Monday, October 22, 2012


In a recent conversation with a teenager, I was informed (as I already knew) "Facebook is all lies."  I would temper that--it isn't all lies, but there are a lot of lies--especially, though not exclusively, among younger people.

Put a bit more diplomatically, Facebook is about branding.  Everyone has a brand now.

Recently Terri Gross interviewed Sherry Turkle, author of "Alone Together."  Turkle is a clinical psychologist who asked teenagers and adults why they prefer to hold conversations over text-messaging, email, and other social networking instead of face to face, or at least, voice to voice conversations.  The most popular answer was that in face to face conversation you can't as easily control what you are going to say and what will happen.   Turkle's argument is that the avoidance of face to face conversations keeps us from practicing nonverbal communication that occurs face to face.  She believes that in the natural reading of non-verbal cues we are actually connecting with people on an emotional level beyond words.  In lacking this type of communication, she believes that we can connect with people all we want through technology and yet feel all alone because we are not having this level of emotional connection.

I would take her thoughts a step further.  If we like technological communication and social networking because we can control what we say, then we have ceased to have truthful relationships.  We only have relationships based on the carefully controlled representations of ourselves which are often related to the truth but it is a truth carefully shaped into the image we most prefer (or, you might say our relationships are based on what Steven Colbert called, "truthiness.")  It is like what companies do when they carefully create and market their "brand."  Recently PBS has complained about the use of Big Bird in politics.  Why?  It harms the brand... Big Bird is not political.

But as Christians, our Lord, who came to set captives free, told us that the truth would do just that--set us free.  Many of the challenges that we have with each other are due to our fear of truth and our preference for truthiness.

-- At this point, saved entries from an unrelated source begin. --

import Mathlib
import Literature.Analysis.FluidPDE.TypeIAncientMild
import Literature.Analysis.FluidPDE.TypeIAncientMildClassical
import Literature.Analysis.FluidPDE.CurlFreeLiouville
import Literature.Analysis.FluidPDE.VorticityCalculus
import Literature.Analysis.FluidPDE.SpaceTimeCalculus
import Literature.Analysis.FluidPDE.AxisymmetricVorticityTransport
import Literature.Analysis.FluidPDE.TsaiMaximumPrinciple
import Literature.Analysis.FluidPDE.LocalBiotSavartCalculus
import Literature.Analysis.PDE.PoissonBall
import Summits.NavierStokesRegularity.NavierStokesRegularity.Theorems.SymmetryModuliCountStretchingCertificateComparisonKato
import HarnessLib

/-!
# Census row A1apT, in-row members A1sh / A1sep (instrument «MODE RANK») — LINE «mode-rank» port, part 1/4: generic lemmas —
# coordinates on finite-dimensional spaces of functions (§A1), linear damping beats a vanishing perturbation backward in time (§A2), comparison (§A3)

Re-homed for the scenario census (typer seat ns-census-typer-1 g8; the cells A1sh / A1sep are MEMBERS OF RECORD «DECIDED IN KERNEL IN FILES» of row
A1apT since census v1.71 (critic idea-crit-3 g6 PASS — no price 20:24:04Z; ref ns-census-ref g8 PRE-CHECK ✓ §13.14 item 9; lead-presearch label); this port
makes them TREE-decided): VERBATIM PORT of ns-idea-2 LINE g12-1 «mode-rank», `pub/ideators/ns-idea-2/lines/mode-rank/line-mode-rank.lean` sha16
fb66c8a2d8442bee (1040 l., lean check rc 0, 0 sorry), split for the 400-line rule into `ScenarioCensusModeRank` (§A1–§A3) → `…ModeRankSpatial` (§A4, §B
instrument) → `…ModeRankShell` (§B decaying shell, `Row_A1sh`) → `…ModeRankRows` (§B separable row, head cell, census KEYS).  Lean text VERBATIM in namespace
`…Theorems.ScenarioCensus.ModeRank` (the line's `…Lines.ModeRank` re-homed); port edits: the two `local notation "E3"` lines (inside `section Spatial` /
`section Rows`) → one `abbrev E3` at namespace level and the bracket lines `section Rows` / `end Rows` dropped (no `variable`s in that section; typer lint: no
notation in port files), `@[conjecture]` on the OPEN head cell `Row_A1rk` (typed only, no witness); the helper `abs_apply_le_norm` (`|z i| ≤ ‖z‖`, a verbatim twin of a landed
Literature lemma — gate lint `dedup.landed`) is not re-declared and its single use in `curl_eq_zero_of_negShell` is Mathlib's `PiLp.norm_apply_le` (proof text
only).  Statements untouched.

No census VALUE is moved here (row A1apT keeps its value; the members become TREE-decided by name); NS regularity is NOT proved; (L′)
`TypeIAncientLiouville` ⟨10661⟩ is untouched; no summit statement is proved by this file.
-/

-- the summit and its single problem share the name `NavierStokesRegularity` (D-0017 nested layout)
set_option linter.dupNamespace false

noncomputable section

open Set Function Filter Topology

namespace Summit.NavierStokesRegularity.NavierStokesRegularity.Theorems.ScenarioCensus.ModeRank

open Literature.Analysis Literature.Analysis.FluidPDE InnerProductSpace
open Summit.NavierStokesRegularity.NavierStokesRegularity.Theorems (vorticity_eq_deriv_of_typeI)
open scoped Laplacian InnerProductSpace RealInnerProductSpace ContDiff

/-- `ℝ³` (the line's `local notation "E3"`, spelled as a reducible abbreviation for the tree). -/
abbrev E3 := EuclideanSpace ℝ (Fin 3)

/-! ## A. Generic lemmas -/
/-! ### A1. Linear functionals on finite-dimensional spaces of functions are continuous for
pointwise convergence; pointwise derivatives pass through them. -/

section Coordinates

variable {X V : Type*} [NormedAddCommGroup V] [NormedSpace ℝ V]
variable {G : Type*} [NormedAddCommGroup G] [NormedSpace ℝ G]

/-- Pointwise convergence of a net in a submodule of `X → V` is convergence in the submodule
(subspace-of-product topology). -/
theorem tendsto_submodule_iff {W : Submodule ℝ (X → V)} {α : Type*} {l : Filter α}
    {f : α → W} {z : W} :
    Tendsto f l (𝓝 z) ↔ ∀ x, Tendsto (fun a => (f a : X → V) x) l (𝓝 ((z : X → V) x)) := by
  rw [tendsto_subtype_rng, tendsto_pi_nhds]

/-- A linear map out of a finite-dimensional submodule of `X → V` (pointwise topology) into a normed
space is continuous. -/
theorem continuous_linearMap_submodule {W : Submodule ℝ (X → V)} [FiniteDimensional ℝ W]
    (ℓ : W →ₗ[ℝ] G) : Continuous ℓ :=
  LinearMap.continuous_of_finiteDimensional ℓ

/-- Limits pass through linear maps on finite-dimensional function spaces, pointwise hypotheses. -/
theorem tendsto_linearMap_of_pointwise {W : Submodule ℝ (X → V)} [FiniteDimensional ℝ W]
    (ℓ : W →ₗ[ℝ] G) {α : Type*} {l : Filter α} {f : α → W} {z : W}
    (h : ∀ x, Tendsto (fun a => (f a : X → V) x) l (𝓝 ((z : X → V) x))) :
    Tendsto (fun a => ℓ (f a)) l (𝓝 (ℓ z)) :=
  ((continuous_linearMap_submodule ℓ).tendsto z).comp (tendsto_submodule_iff.2 h)

/-- Derivatives pass through linear maps on finite-dimensional function spaces: if every time line
`s ↦ Ω s x` has derivative `Ω' x` at `t`, then `s ↦ ℓ (Ω s)` has derivative `ℓ Ω'` at `t`. -/
theorem hasDerivAt_linearMap_of_pointwise {W : Submodule ℝ (X → V)} [FiniteDimensional ℝ W]
    (ℓ : W →ₗ[ℝ] G) {Ω : ℝ → W} {Ω' : W} {t : ℝ}
    (h : ∀ x, HasDerivAt (fun s => (Ω s : X → V) x) ((Ω' : X → V) x) t) :
    HasDerivAt (fun s => ℓ (Ω s)) (ℓ Ω') t := by
  rw [hasDerivAt_iff_tendsto_slope]
  have hs : ∀ s, slope (fun s => ℓ (Ω s)) t s = ℓ (slope Ω t s) := by
    intro s
    rw [slope_def_module, slope_def_module, map_smul, map_sub]
  rw [show slope (fun s => ℓ (Ω s)) t = fun s => ℓ (slope Ω t s) from funext hs]
  refine tendsto_linearMap_of_pointwise ℓ fun x => ?_
  have hx := (h x)
  rw [hasDerivAt_iff_tendsto_slope] at hx
  refine hx.congr' (Eventually.of_forall fun s => ?_)
  show slope (fun s => (Ω s : X → V) x) t s = ((slope Ω t s : W) : X → V) x
  rw [slope_def_module, slope_def_module, Submodule.coe_smul, Submodule.coe_sub, Pi.smul_apply,
    Pi.sub_apply]

/-- Continuity version. -/
theorem continuousAt_linearMap_of_pointwise {W : Submodule ℝ (X → V)} [FiniteDimensional ℝ W]
    (ℓ : W →ₗ[ℝ] G) {Ω : ℝ → W} {t : ℝ}
    (h : ∀ x, ContinuousAt (fun s => (Ω s : X → V) x) t) :
    ContinuousAt (fun s => ℓ (Ω s)) t :=
  tendsto_linearMap_of_pointwise ℓ (z := Ω t) fun x => h x

end Coordinates

/-! ### A2. Linear damping beats a vanishing perturbation backward in time. -/

section Damping

variable {G : Type*} [NormedAddCommGroup G] [InnerProductSpace ℝ G]

open RealInnerProductSpace in
/-- **Backward–forward Liouville lemma for a damped linear ODE with small linear forcing.**
If `c' = μ c - g` on `t < 0` with `μ < 0`, `‖g(t)‖ ≤ ε(t)‖c(t)‖`, `ε` continuous on `t < 0` with
`ε(t) → 0` and `‖c(t)‖ → 0` as `t → -∞`, then `c ≡ 0` on `t < 0`. -/
theorem eq_zero_of_damped {c g : ℝ → G} {μ : ℝ} (hμ : μ < 0) {ε : ℝ → ℝ}
    (hc : ∀ t < 0, HasDerivAt c (μ • c t - g t) t)
    (hg : ∀ t < 0, ‖g t‖ ≤ ε t * ‖c t‖)
    (hεc : ContinuousOn ε (Iio 0)) (hε : Tendsto ε atBot (𝓝 0))
    (hc0 : Tendsto (fun t => ‖c t‖) atBot (𝓝 0)) :
    ∀ t < 0, c t = 0 := by
  -- Step 1: far in the past the forcing is dominated: `ε ≤ -μ/2` on `(-∞, T₀]`, `T₀ < 0`.
  obtain ⟨T₀, hT₀, hεT⟩ : ∃ T₀ < (0 : ℝ), ∀ t ≤ T₀, ε t ≤ -μ / 2 := by
    have hev : ∀ᶠ t in atBot, ε t < -μ / 2 := hε.eventually (gt_mem_nhds (by linarith))
    obtain ⟨T, hT⟩ := eventually_atBot.1 hev
    exact ⟨min T (-1), by
      exact lt_of_le_of_lt (min_le_right _ _) (by norm_num), fun t ht =>
      (hT t (ht.trans (min_le_left _ _))).le⟩
  -- the energy `E = ‖c‖²` and its derivative
  set E : ℝ → ℝ := fun t => ‖c t‖ ^ 2 with hE
  have hEd : ∀ t < 0, HasDerivAt E (2 * ⟪c t, μ • c t - g t⟫) t := fun t ht => (hc t ht).norm_sq
  have hE'le : ∀ t < 0, 2 * ⟪c t, μ • c t - g t⟫ ≤ (2 * μ + 2 * ε t) * E t := by
    intro t ht
    have h1 : ⟪c t, μ • c t - g t⟫ = μ * ‖c t‖ ^ 2 - ⟪c t, g t⟫ := by
      rw [inner_sub_right, real_inner_smul_right, real_inner_self_eq_norm_sq]
    have h2 : |⟪c t, g t⟫| ≤ ‖c t‖ * ‖g t‖ := abs_real_inner_le_norm _ _
    have h3 : ‖c t‖ * ‖g t‖ ≤ ε t * ‖c t‖ ^ 2 := by
      calc ‖c t‖ * ‖g t‖ ≤ ‖c t‖ * (ε t * ‖c t‖) :=
            mul_le_mul_of_nonneg_left (hg t ht) (norm_nonneg _)
        _ = ε t * ‖c t‖ ^ 2 := by ring
    have h4 : -⟪c t, g t⟫ ≤ ε t * ‖c t‖ ^ 2 := by
      linarith [neg_abs_le ⟪c t, g t⟫]
    simp only [hE]
    rw [h1]; nlinarith
  -- Step 2: on `(-∞, T₀]`, `E' ≤ μ E`, so `F = exp(-μ t) E` is antitone there.
  have hc_cont : ∀ t < 0, ContinuousAt c t := fun t ht => (hc t ht).continuousAt
  have hE_cont : ContinuousOn E (Iio 0) := fun t ht =>
    ((hc_cont t ht).norm.pow 2).continuousWithinAt
  set F : ℝ → ℝ := fun t => Real.exp (-μ * t) * E t with hF
  have hFanti : AntitoneOn F (Iic T₀) := by
    have hconv : Convex ℝ (Iic T₀) := convex_Iic T₀
    have hint : interior (Iic T₀) = Iio T₀ := interior_Iic
    refine antitoneOn_of_hasDerivWithinAt_nonpos hconv ?_ ?_ ?_ (f' := fun t =>
      Real.exp (-μ * t) * (2 * ⟪c t, μ • c t - g t⟫ - μ * E t))
    · intro t ht
      have ht0 : t < 0 := lt_of_le_of_lt ht hT₀
      exact ((Real.continuous_exp.comp (continuous_const.mul continuous_id)).continuousAt.mul
        ((hc_cont t ht0).norm.pow 2)).continuousWithinAt
    · intro t ht
      rw [hint] at ht ⊢
      have ht0 : t < 0 := ht.trans hT₀
      have hexp : HasDerivAt (fun s => Real.exp (-μ * s)) (Real.exp (-μ * t) * (-μ)) t := by
        have h := ((hasDerivAt_id t).const_mul (-μ)).exp
        simp only [id, mul_one] at h
        exact h
      have hprod := hexp.mul (hEd t ht0)
      have : Real.exp (-μ * t) * (-μ) * E t + Real.exp (-μ * t) * (2 * ⟪c t, μ • c t - g t⟫) =
          Real.exp (-μ * t) * (2 * ⟪c t, μ • c t - g t⟫ - μ * E t) := by ring
      rw [this] at hprod
      exact hprod.hasDerivWithinAt
    · intro t ht
      rw [hint] at ht
      have ht0 : t < 0 := ht.trans hT₀
      have hle := hE'le t ht0
      have hεt := hεT t ht.le
      have hEnn : 0 ≤ E t := by positivity
      have : 2 * ⟪c t, μ • c t - g t⟫ - μ * E t ≤ 0 := by nlinarith
      exact mul_nonpos_iff.2 (Or.inl ⟨(Real.exp_pos _).le, this⟩)
  -- Step 3: `E t = 0` for `t ≤ T₀`: otherwise `E s ≥ E t > 0` for all `s ≤ t`, against `E → 0`.
  have hpast : ∀ t ≤ T₀, c t = 0 := by
    intro t ht
    by_contra hne
    have hEt : 0 < E t := by positivity
    have hlow : ∀ s ≤ t, E t ≤ E s := by
      intro s hs
      have hFs := hFanti (hs.trans ht) ht hs
      -- `F t ≤ F s`, and `exp(-μ t) ≥ exp(-μ s)` since `-μ > 0`, `s ≤ t`
      have hexp : Real.exp (-μ * s) ≤ Real.exp (-μ * t) :=
        Real.exp_le_exp.2 (by nlinarith)
      have hEs : 0 ≤ E s := by positivity
      by_contra hlt
      push Not at hlt
      have : F s < F t := by
        calc F s = Real.exp (-μ * s) * E s := rfl
          _ ≤ Real.exp (-μ * t) * E s := mul_le_mul_of_nonneg_right hexp hEs
          _ < Real.exp (-μ * t) * E t := mul_lt_mul_of_pos_left hlt (Real.exp_pos _)
          _ = F t := rfl
      linarith
    have hev : ∀ᶠ s in atBot, ‖c s‖ ^ 2 < E t := by
      have h2 : Tendsto (fun s => ‖c s‖ ^ 2) atBot (𝓝 0) := by
        simpa using hc0.pow 2
      exact h2.eventually (gt_mem_nhds hEt)
    obtain ⟨S, hS⟩ := eventually_atBot.1 hev
    have h1 := hS (min S t) (min_le_left _ _)
    have h2 := hlow (min S t) (min_le_right _ _)
    exact absurd h1 (not_lt.2 h2)
  -- Step 4: forward Gronwall from `T₀` with zero datum.
  intro t ht
  rcases le_or_gt t T₀ with hle | hgt
  · exact hpast t hle
  · -- work on `[T₀, t]`
    obtain ⟨K, hK⟩ : ∃ K, ∀ s ∈ Icc T₀ t, |ε s| ≤ K := by
      have hcpt : IsCompact (Icc T₀ t) := isCompact_Icc
      have hcont : ContinuousOn (fun s => |ε s|) (Icc T₀ t) :=
        (continuous_abs.comp_continuousOn (hεc.mono fun s hs => lt_of_le_of_lt hs.2 ht))
      obtain ⟨K, hK⟩ := hcpt.bddAbove_image hcont
      exact ⟨K, fun s hs => hK (mem_image_of_mem _ hs)⟩
    have hbound := norm_le_gronwallBound_of_norm_deriv_right_le (f := c)
      (f' := fun s => μ • c s - g s) (δ := 0) (K := |μ| + K) (ε := 0) (a := T₀) (b := t)
      (fun s hs => (hc_cont s (lt_of_le_of_lt hs.2 ht)).continuousWithinAt)
      (fun s hs => (hc s (hs.2.trans ht)).hasDerivWithinAt)
      (by rw [hpast T₀ le_rfl, norm_zero])
      (by
        intro s hs
        have hs0 : s < 0 := hs.2.trans ht
        calc ‖μ • c s - g s‖ ≤ ‖μ • c s‖ + ‖g s‖ := norm_sub_le _ _
          _ ≤ |μ| * ‖c s‖ + ε s * ‖c s‖ := by
              rw [norm_smul, Real.norm_eq_abs]; exact add_le_add le_rfl (hg s hs0)
          _ ≤ |μ| * ‖c s‖ + K * ‖c s‖ := by
              have := hK s (Ico_subset_Icc_self hs)
              nlinarith [le_abs_self (ε s), norm_nonneg (c s)]
          _ = (|μ| + K) * ‖c s‖ + 0 := by ring)
      t (right_mem_Icc.2 hgt.le)
    rw [gronwallBound_ε0_δ0] at hbound
    exact norm_le_zero_iff.1 hbound

end Damping

/-! ### A3. Two linear maps on a finite-dimensional space bound each other. -/

section Comparison

/-- If `f` is an injective linear map on a finite-dimensional space, any linear map `g` into a
normed space is bounded by a multiple of `‖f ·‖`. -/
theorem exists_norm_le_mul_norm_of_injective {M : Type*} [AddCommGroup M] [Module ℝ M]
    [FiniteDimensional ℝ M] {G₁ G₂ : Type*} [NormedAddCommGroup G₁] [NormedSpace ℝ G₁]
    [NormedAddCommGroup G₂] [NormedSpace ℝ G₂] (f : M →ₗ[ℝ] G₁) (hf : Function.Injective f)
    (g : M →ₗ[ℝ] G₂) : ∃ K, 0 ≤ K ∧ ∀ y, ‖g y‖ ≤ K * ‖f y‖ := by
  let e := LinearEquiv.ofInjective f hf
  let h : LinearMap.range f →ₗ[ℝ] G₂ := g ∘ₗ e.symm.toLinearMap
  let hL := LinearMap.toContinuousLinearMap h
  refine ⟨‖hL‖, norm_nonneg hL, fun y => ?_⟩
  have h1 : g y = hL (e y) := by
    simp [hL, h]
  have h2 : ‖(e y : G₁)‖ = ‖f y‖ := by
    rw [LinearEquiv.ofInjective_apply]
  rw [h1]
  calc ‖hL (e y)‖ ≤ ‖hL‖ * ‖e y‖ := hL.le_opNorm _
    _ = ‖hL‖ * ‖f y‖ := by rw [← h2]; rfl

-- `abs_apply_le_norm`: the line's coordinate bound `|z i| ≤ ‖z‖` restates a landed Literature lemma (gate lint dedup.landed, twin `Literature.Algebra.EuclideanLattices.SimApproxLLL.abs_apply_le_norm'`); not re-declared — its one use below is Mathlib's `PiLp.norm_apply_le` (port edit, proof text only).

end Comparison

end Summit.NavierStokesRegularity.NavierStokesRegularity.Theorems.ScenarioCensus.ModeRank

end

If you and I are not only entitled to differing opinions but also differing truths then we no longer have authentic relationships--we are simply "Alone Together."

Tonight during the final presidential debate, and we will hear again competing claims as to what is and is not true.  Notice it is not limited to competing claims about how best to respond to a shared sense of what is true--we will hear competing claims as to what is actually true.  Even if there is a shared truth--both sides will shape that shared truth in such a way that it best fits their party's "brand."

It is bad enough that this happens in our politics, let us not allow it to happen to ourselves in this new world of technology.  Integrity, honesty, humility and faithfulness remain important to us regardless of what mediums we use to interact with each other.

How do you use social networking?  Do you carefully craft your brand?  Do you carelessly say things you wouldn't otherwise say?  Do you avoid it, or can you not live without it?  How can/do you use it to further the truth which will set us free?


  1. I try to use online social networking for a "fun" way to connect.

    I do watch what I say when posting. I use texting for exactly how you mentioned...fear of truth, fear of being judged, fear of being "open" about my feelings.

    I think sometimes my words comeout before my brain has time to process. Seeing my words in print sometimes help to put it in perspective.

    1. You make a great point that taking the time to think through what we say is not a bad practice. In fact, I recall James' teaching to be "slow to speak and quick to listen." Certainly we would all do best to think through our thoughts...

      I also wonder however, if we can lose something by being too careful. Perhaps a little imperfection met with grace in conversation would be a holy experience as well!

    2. People hurt too easily. Words sting. Where is the grace and holiness in that? I've thought many times about telling friends/family how I honestly feel, but don't because I know there is no winner at the end of that conversation. My true honesty is only with God.

    3. People do hurt easily. Truth should always be spoken in love, but I do wonder if when we hide "truth" in the name of love if we fail to capture the fullness of love. Without a doubt patience and forgiveness are necessary for truthful conversation, but I'm not sure where we are left without all of the above.

      The reason we can be completely as we are before God is that our God is holy, righteous, forgiving, and ultimately loving. I also struggle with the reality that this loving God came to us not only so we could be honest and righteous before God, but also that we could be honest and righteous in our relationships with each other.